Political developments in Tripura however, have set the stage for a face-to-face battle in the Assembly poll as the saffron outfit has emerged as the key opposition party in this Communist-ruled state. Hundreds of Congress workers have joined the BJP in the past two years. The BJP has also embraced several leaders and activists from different extremist tribal outfits that keep appearing, merging, splitting and disappearing in Tripura. BJP has recently formed an alliance with Indigenous People’s Front of Tripura (IPFT), an anti-Left party that had been demanding a separate state for the tribal population. The strength of the state assembly is 60 members and the BJP is going to contest on 51 seats. The Party has reportedly kept nine seats for its alliance partner, Indigenous People’s Front of Tripura. Left Front has enjoyed in the state, and raised questions as to whether anti-incumbency might finally kick in the northeastern state this time.

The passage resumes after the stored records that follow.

/-- **Root shift by the reciprocity vector costs nothing on an even block**: under the reciprocity law on `T` with `Σ_T t = 0`,
`det bigN a T z z (z + t) = det bigN a T z z z` — in `setExp(fwt a z z (z + t)) = Σ_E setExp(q_t)(E) · setExp(fwt a z z z)(T ∖ E)` (root
absorption) a nonempty pointed part `E` weighs `(Σ_E t) q_t(E)` (reciprocity lemma), so `E` is odd, and then `T ∖ E` is odd and nonempty and
`det bigN a (T∖E) z z z = 0` (parity). [cite: Chaiken1982, §2] [cite: Smith2016CongruentDensity, §2.2 (source cnc2.tex l. 36–40)] -/
theorem det_bigN_self_root_shift (a : V → V → ZMod 2) (t z : V → ZMod 2) {T : Finset V}
    (hrec : ∀ i ∈ T, ∀ j ∈ T, i ≠ j → a i j + a j i = t i * t j) (htT : ∑ i ∈ T, t i = 0) :
    (bigN a T z z (fun i => z i + t i)).det = (bigN a T z z z).det := by
  rw [det_bigN_eq_setExp, det_bigN_eq_setExp, setExp_fwt_add_root, ← add_sum_erase _ _ (empty_mem_powerset T), setExp_empty,
    one_mul, sdiff_empty]
  suffices h0 : ∑ E ∈ T.powerset.erase ∅, setExp (qwt a t) E * setExp (fwt a z z z) (T \ E) = 0 by rw [h0, add_zero]
  refine sum_eq_zero fun E hE => ?_
  obtain ⟨hEne, hET⟩ := mem_erase.mp hE
  rw [mem_powerset] at hET
  have hEne' : E.Nonempty := nonempty_iff_ne_empty.mpr hEne
  rw [setExp_qwt_eq_sum_mul_qwt a t hEne' (hrec_mono hET hrec)]
  by_cases htE : ∑ i ∈ E, t i = 1
  · -- odd pointed part: the complement is odd and nonempty
    have hsplit : ∑ i ∈ T, t i = ∑ i ∈ E, t i + ∑ i ∈ T \ E, t i := by
      rw [← sum_union disjoint_sdiff, union_sdiff_of_subset hET]
    rw [htT, htE] at hsplit
    have hR : ∑ i ∈ T \ E, t i = 1 := by
      have e : ∀ u : ZMod 2, 0 = 1 + u → u = 1 := by decide
      exact e _ hsplit
    rw [← det_bigN_eq_setExp, det_bigN_self_eq_zero a t z (T \ E) (hrec_mono sdiff_subset hrec) (nonempty_of_sum_eq_one hR) (Or.inl hR),
      mul_zero]
  · have h0 : ∑ i ∈ E, t i = 0 := by
      have h01 : ∀ u : ZMod 2, u ≠ 1 → u = 0 := by decide
      exact h01 _ htE
    rw [h0, zero_mul, zero_mul]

As with most long-serving governments, the Left government in Tripura has seen good days and bad. Thus, while it has been credited with reducing militancy and getting the Armed Forces (Special Powers) Act (AFSPA) withdrawn from the state by investing heavily in a local police force, it has lately come under attack over its stance on the partition of the state. The movement for a separate state called Tipraland (also spelt Twipraland) has been led by the tribal-based Indigenous People’s Front of Tripura (IPFT). The party has demanded that a separate state be carved out for the Tripura Tribal Areas Autonomous District Council (TTAADC) areas, which constitute two-third of the state territory and is the home to the tribal, who form one-third of the population.

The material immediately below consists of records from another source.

import Mathlib
import HarnessLib
import Literature.Analysis.FluidPDE.VectorCalculus
import Summits.NavierStokesRegularity.NavierStokesRegularity.Theorems.UnthreadedRigidityDoorUnthreadedRigidityMixedPairSupports
import Summits.NavierStokesRegularity.NavierStokesRegularity.Theorems.UnthreadedRigidityDoorUnthreadedRigidityCoZonalSupports
import Summits.NavierStokesRegularity.NavierStokesRegularity.Theorems.UnthreadedRigidityDoorUnthreadedRigidityCoZonalOrderOne
import Summits.NavierStokesRegularity.NavierStokesRegularity.Theorems.UnthreadedRigidityDoorUnthreadedRigidityThreadingJetsSlice

/-!
# Route `UnthreadedRigidityDoor`, item `UnthreadedRigidity` (W2, stmt-NavierStokesRegularity-27585) — LINE g11-2 «MIXED PAIR»:
# the support S-X `CoaxialPairAxisym` and the bridge O1 `OrderOneLawPair` BY NAME

Prover file (engine-1 g72, KEY-NS #205 (2)(c) slot; `--supports stmt-NavierStokesRegularity-27585 --as helper`) for LINE g11-2 «MIXED PAIR»
of planner ns-idea-6 g11/g12 (objects BY NAME in `…MixedPairDefs.lean`, sketch v1.4 fdd225c37c2e9dbd).
* the pair's angular parts: `gradient_dipoleHarmonic` (`∇⟪a,y⟫ = a`), `hasGradientAt_quadHarmonic` (`∇(yᵀQy) = 2Qy` for symmetric `Q`),
  `quadHarmonic_eq_quadY` (`yᵀQy = Y_M`, `M i j = (Q e_j)_i`), `isSolidHarmonic_quadHarmonic` (degree two, via g10-2/g11-1's
  `isSolidHarmonic_quadY`), `pbr_dipoleHarmonic_quadHarmonic` (`{⟪a,·⟫, yᵀQy} = 2 det[y,a,Qy]`), `isZonalAbout_dipoleHarmonic`,
  `isZonalAbout_quadHarmonic_of_isCoaxial`, `pairShell_eq_twoShellL` (the pair IS the CO-ZONAL line's two-shell at degrees `(1,2)`, `rfl`);
* ★ `coaxialPairAxisym_holds : CoaxialPairAxisym` (S-X) — `IsCoaxial a Q` makes both harmonics zonal about `a`, so the pair is an instance of
  Z⁺ `CoZonal.coZonalShellAxisym_holds`;
* ★ `orderOneLawPair_holds : OrderOneLawPair` (BRIDGE O1, stated M–L on the card; here L + M are both tree theorems): M = the jet dictionary
  `ThreadingJets.derivWithin_threadingFlux_Ici_eq_fluxJetOne` (ns-crc-p1 g8), L = O1₂ `CoZonal.twoShellSliceOrderOneIdentity_holds` (engine-1 g71)
  at `(l₁,l₂) = (1,2)`: `linkAmp 1 2 = 6H₂K₁ − 2H₁K₂` and `{⟪a,·⟫, yᵀQy} = 2det[y,a,Qy]` give `c₁ = −4(H₁K₂ − 3H₂K₁)·det[y,a,Qy]` verbatim.
  The flux-regularity and pressure-decay hypotheses of O1 are not used (the one-sided first jet of a classical solution always exists).

HONEST LABEL: a support and a bridge of a RUNG line about SPECIAL two-shell data; `UnthreadedRigidity` (27585), W2 and NS regularity remain
OPEN; nothing here is a statement about Navier–Stokes regularity.  0 kit.
-/

-- the summit and its single sub-problem share the name (CONVENTIONS §1), as in every Theorems file
set_option linter.dupNamespace false

namespace Summit.NavierStokesRegularity.NavierStokesRegularity.Theorems.UnthreadedRigidity.MixedPair

open scoped Topology InnerProductSpace
open Filter Set
open Summit.NavierStokesRegularity.NavierStokesRegularity.Theorems.UnthreadedRigidity.ProfileHorn (E3 threadingFlux IsSliceAxisymmetric
  quadY IsQuadForm)
open Summit.NavierStokesRegularity.NavierStokesRegularity.Theorems.UnthreadedRigidity.VirialHorn
open Summit.NavierStokesRegularity.NavierStokesRegularity.Theorems.UnthreadedRigidity.CoZonal (twoShellL linkAmp
  coZonalShellAxisym_holds twoShellSliceOrderOneIdentity_holds)
open Summit.NavierStokesRegularity.NavierStokesRegularity.Theorems.UnthreadedRigidity.ThreadingJets (fluxJetOne
  derivWithin_threadingFlux_Ici_eq_fluxJetOne)

/-! ## The angular parts of the pair: gradients, the bracket, zonality -/

section Angular

/-- the inner product in coordinates (private copy). -/
private theorem real_inner_e3 (u v : E3) : ⟪u, v⟫_ℝ = u 0 * v 0 + u 1 * v 1 + u 2 * v 2 := by
  simp [PiLp.inner_apply, Fin.sum_univ_three, mul_comm]

/-- `det3` is linear in its third slot (scalars). -/
private theorem det3_smul_right (c : ℝ) (u v w : E3) : det3 u v (c • w) = c * det3 u v w := by
  simp only [det3, PiLp.smul_apply, smul_eq_mul]
  ring

/-- `det3` is alternating in its first two slots. -/
private theorem det3_swap_left (u v w : E3) : det3 u v w = -det3 v u w := by
  simp only [det3]
  ring

/-- `det[u, v, u] = 0`. -/
private theorem det3_self_right (u v : E3) : det3 u v u = 0 := by
  simp only [det3]
  ring

/-- `∇⟪a, y⟫ = a`. -/
theorem hasGradientAt_dipoleHarmonic (a y : E3) : HasGradientAt (dipoleHarmonic a) a y := by
  rw [hasGradientAt_iff_hasFDerivAt]
  have h : HasFDerivAt (fun y : E3 => ⟪a, y⟫_ℝ) (innerSL ℝ a) y := (innerSL ℝ a).hasFDerivAt
  refine h.congr_fderiv ?_
  ext v
  simp [InnerProductSpace.toDual_apply_apply]

/-- `∇⟪a, ·⟫ ≡ a`. -/
theorem gradient_dipoleHarmonic (a : E3) : gradient (dipoleHarmonic a) = fun _ => a :=
  funext fun y => (hasGradientAt_dipoleHarmonic a y).gradient

/-- `∇(yᵀQy) = 2Qy` for a symmetric `Q`. -/
theorem hasGradientAt_quadHarmonic {Q : E3 →L[ℝ] E3} (hQ : ∀ v w : E3, ⟪Q v, w⟫_ℝ = ⟪v, Q w⟫_ℝ) (y : E3) :
    HasGradientAt (quadHarmonic Q) ((2 : ℝ) • Q y) y := by
  rw [hasGradientAt_iff_hasFDerivAt]
  have h : HasFDerivAt (fun y : E3 => ⟪Q y, y⟫_ℝ) ((fderivInnerCLM ℝ (Q y, y)).comp ((Q : E3 →L[ℝ] E3).prod (ContinuousLinearMap.id ℝ E3))) y :=
    Q.hasFDerivAt.inner ℝ (hasFDerivAt_id y)
  refine h.congr_fderiv ?_
  ext v
  simp only [ContinuousLinearMap.comp_apply, ContinuousLinearMap.prod_apply, ContinuousLinearMap.id_apply, fderivInnerCLM_apply,
    InnerProductSpace.toDual_apply_apply, real_inner_smul_left]
  have h1 := hQ v y
  have h2 := real_inner_comm (Q y) v
  linarith

/-- `∇(yᵀQy)` as a function, for symmetric `Q`. -/
theorem gradient_quadHarmonic {Q : E3 →L[ℝ] E3} (hQ : ∀ v w : E3, ⟪Q v, w⟫_ℝ = ⟪v, Q w⟫_ℝ) :
    gradient (quadHarmonic Q) = fun y => (2 : ℝ) • Q y :=
  funext fun y => (hasGradientAt_quadHarmonic hQ y).gradient

/-- THE BRACKET OF THE PAIR: `{⟪a,·⟫, yᵀQy}(y) = det[y, a, 2Qy] = 2 det[y, a, Qy]` (symmetric `Q`). -/
theorem pbr_dipoleHarmonic_quadHarmonic {Q : E3 →L[ℝ] E3} (hQ : ∀ v w : E3, ⟪Q v, w⟫_ℝ = ⟪v, Q w⟫_ℝ) (a y : E3) :
    pbr (dipoleHarmonic a) (quadHarmonic Q) y = 2 * det3 y a (Q y) := by
  unfold pbr
  rw [gradient_dipoleHarmonic, gradient_quadHarmonic hQ, det3_smul_right]

/-- the dipole harmonic is zonal about its own axis. -/
theorem isZonalAbout_dipoleHarmonic (a : E3) : IsZonalAbout a (dipoleHarmonic a) := by
  intro y
  rw [gradient_dipoleHarmonic]
  exact det3_self_right a y

/-- a COAXIAL quadrupole harmonic is zonal about the dipole axis: `det[a, y, 2Qy] = −2 det[y, a, Qy] = 0`. -/
theorem isZonalAbout_quadHarmonic_of_isCoaxial {a : E3} {Q : E3 →L[ℝ] E3} (hQ : ∀ v w : E3, ⟪Q v, w⟫_ℝ = ⟪v, Q w⟫_ℝ)
    (hco : IsCoaxial a Q) : IsZonalAbout a (quadHarmonic Q) := by
  intro y
  rw [gradient_quadHarmonic hQ, det3_smul_right, det3_swap_left, hco y]
  ring

/-- a vector in coordinates over the standard basis `e`. -/
private theorem eq_sum_coord_smul_e (y : E3) : y = ∑ j : Fin 3, y j • e j := by
  ext i
  fin_cases i <;> simp [Fin.sum_univ_three, e]

/-- the coordinates of `Qy`: `(Qy)_i = Σ_j (Q e_j)_i y_j`. -/
private theorem apply_coord (Q : E3 →L[ℝ] E3) (y : E3) (i : Fin 3) : Q y i = ∑ j : Fin 3, (Q (e j)) i * y j := by
  have h : Q y = ∑ j : Fin 3, y j • Q (e j) := by
    conv_lhs => rw [eq_sum_coord_smul_e y]
    simp only [map_sum, map_smul]
  rw [h]
  simp only [Fin.sum_univ_three, PiLp.add_apply, PiLp.smul_apply, smul_eq_mul]
  ring

/-- `yᵀQy` IS the quadratic form `Y_M` of the matrix `M i j = (Q e_j)_i` of `Q` in the standard basis. -/
theorem quadHarmonic_eq_quadY (Q : E3 →L[ℝ] E3) :
    quadHarmonic Q = quadY (Matrix.of fun i j : Fin 3 => (Q (e j)) i) := by
  funext y
  unfold quadHarmonic quadY
  rw [real_inner_e3, apply_coord Q y 0, apply_coord Q y 1, apply_coord Q y 2]
  simp only [Matrix.of_apply, Fin.sum_univ_three]
  ring

/-- `⟪w, e_i⟫ = w_i` (private copy). -/
private theorem inner_e_right (w : E3) (i : Fin 3) : ⟪w, e i⟫_ℝ = w i := by
  rw [real_inner_e3]; fin_cases i <;> simp [e]

/-- for a traceless symmetric `Q` the matrix `M i j = (Q e_j)_i` is a quadratic form of `V₂` (symmetric, trace zero). -/
theorem isQuadForm_of_isTracelessSymmetric {Q : E3 →L[ℝ] E3} (hQ : IsTracelessSymmetric Q) :
    IsQuadForm (Matrix.of fun i j : Fin 3 => (Q (e j)) i) := by
  obtain ⟨hsym, htr⟩ := hQ
  constructor
  · ext i j
    simp only [Matrix.transpose_apply, Matrix.of_apply]
    rw [← inner_e_right (Q (e i)) j, ← inner_e_right (Q (e j)) i, hsym, real_inner_comm]
  · rw [Matrix.trace_fin_three]
    simp only [Matrix.of_apply]
    simpa only [Fin.sum_univ_three, inner_e_right] using htr

/-- `yᵀQy` is a solid harmonic of degree two for traceless symmetric `Q`. -/
theorem isSolidHarmonic_quadHarmonic {Q : E3 →L[ℝ] E3} (hQ : IsTracelessSymmetric Q) : IsSolidHarmonic 2 (quadHarmonic Q) := by
  rw [quadHarmonic_eq_quadY]
  exact isSolidHarmonic_quadY (isQuadForm_of_isTracelessSymmetric hQ)

/-- THE PAIR IS A TWO-SHELL at degrees `(1,2)` with angular parts `⟪a,·⟫` and `yᵀQy` (definitional). -/
theorem pairShell_eq_twoShellL (H₁ H₂ : ℝ → ℝ) (a : E3) (Q : E3 →L[ℝ] E3) (x₀ : E3) :
    pairShell H₁ H₂ a Q x₀ = twoShellL H₁ H₂ (dipoleHarmonic a) (quadHarmonic Q) x₀ := rfl

end Angular

/-! ## S-X and O1 by name -/

section ByName

/-- ★ **S-X `CoaxialPairAxisym` BY NAME**: a COAXIAL admissible pair (`det[y,a,Qy] ≡ 0`, i.e. `Q` zonal about the dipole axis `a`) is an
axisymmetric slice about `x₀` — both angular parts are zonal about the common axis `a`, so the pair is an instance of Z⁺
`CoZonal.coZonalShellAxisym_holds` (one Householder frame for `a`, the infinitesimal identity summed). -/
theorem coaxialPairAxisym_holds : CoaxialPairAxisym := by
  intro H₁ H₂ a Q x₀ hadm hco
  obtain ⟨ha, hQ, hH₁, hH₂⟩ := hadm
  rw [pairShell_eq_twoShellL]
  exact coZonalShellAxisym_holds 1 2 H₁ H₂ (dipoleHarmonic a) (quadHarmonic Q) x₀ (isSolidHarmonic_dipoleHarmonic a)
    (isSolidHarmonic_quadHarmonic hQ) hH₁ hH₂
    ⟨a, ha, isZonalAbout_dipoleHarmonic a, isZonalAbout_quadHarmonic_of_isCoaxial hQ.1 hco⟩

/-- ★ **BRIDGE O1 `OrderOneLawPair` BY NAME**: the one-sided first jet at `t₀` of the threading flux of a classical solution issuing from an
admissible pair is `c₁(x) = −4(H₁K₂ − 3H₂K₁)(|y|)·det[y, a, Qy]`, `y = x − x₀` (`Kᵢ = vortAmpL i Hᵢ`).  M-part: the one-sided jet is the
formal jet `fluxJetOne (u t₀) x₀ x` (`ThreadingJets.derivWithin_threadingFlux_Ici_eq_fluxJetOne`); L-part: O1₂
`CoZonal.twoShellSliceOrderOneIdentity_holds` at degrees `(1,2)` — `Λ = linkAmp 1 2 H₁ H₂ = 6H₂K₁ − 2H₁K₂` and `{⟪a,·⟫,yᵀQy} = 2det[y,a,Qy]`;
at `x = x₀` both sides vanish. -/
theorem orderOneLawPair_holds : OrderOneLawPair := by
  intro t₀ T u p x₀ a Q H₁ H₂ hT hsol _hp _hcd hadm hu x
  obtain ⟨_, hQ, hH₁, hH₂⟩ := hadm
  rw [iteratedDerivWithin_one, derivWithin_threadingFlux_Ici_eq_fluxJetOne hsol hT, hu]
  by_cases hx : x = x₀
  · subst hx
    simp [ThreadingJets.fluxJetOne, det3]
  · have hy : x - x₀ ≠ 0 := sub_ne_zero.mpr hx
    have key := twoShellSliceOrderOneIdentity_holds 1 2 H₁ H₂ (dipoleHarmonic a) (quadHarmonic Q) x₀ le_rfl (by norm_num)
      (isSolidHarmonic_dipoleHarmonic a) (isSolidHarmonic_quadHarmonic hQ) hH₁ hH₂ (x - x₀) hy
    rw [add_sub_cancel] at key
    rw [pairShell_eq_twoShellL, key, pbr_dipoleHarmonic_quadHarmonic hQ.1, linkAmp]
    push_cast
    ring

end ByName

end Summit.NavierStokesRegularity.NavierStokesRegularity.Theorems.UnthreadedRigidity.MixedPair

The tribal and non-tribal population have been at odds with each other in the state and the ethnic tension along with a demand for autonomy of tribal regions have been deciding factors in the political history of Tripura since the 1940s. Partition and Bangladesh’s independence led to the migration of a large number of displaced persons into the state. The large tribal population has also ensured that a third of Tripura’s Assembly is reserved for its tribal population.

Congress is facing a few issues in the state. The Congress had won 10 seats in the last election but has lost ground after tying up with the Left in West Bengal. The Trinamool Congress has showed eagerness to expand to Tripura but has suffered heavily from defections of top leaders. This leaves the BJP to take the challenge to the Left as it has made steady gains in vote share in the state’s elections. According to sources the Congress’s decision to go soft on the Left Front over the past decade has led to a sense of disappointment among party leaders and workers in Tripura, where the Communists are still their main rival. The BJP did not win any seat in the last state assembly polls but emerged as the main challenger to the ruling CPI(M). Tripura will go to the polls on 18 February and the results will be declared on March 3 along with Nagaland and Meghalaya.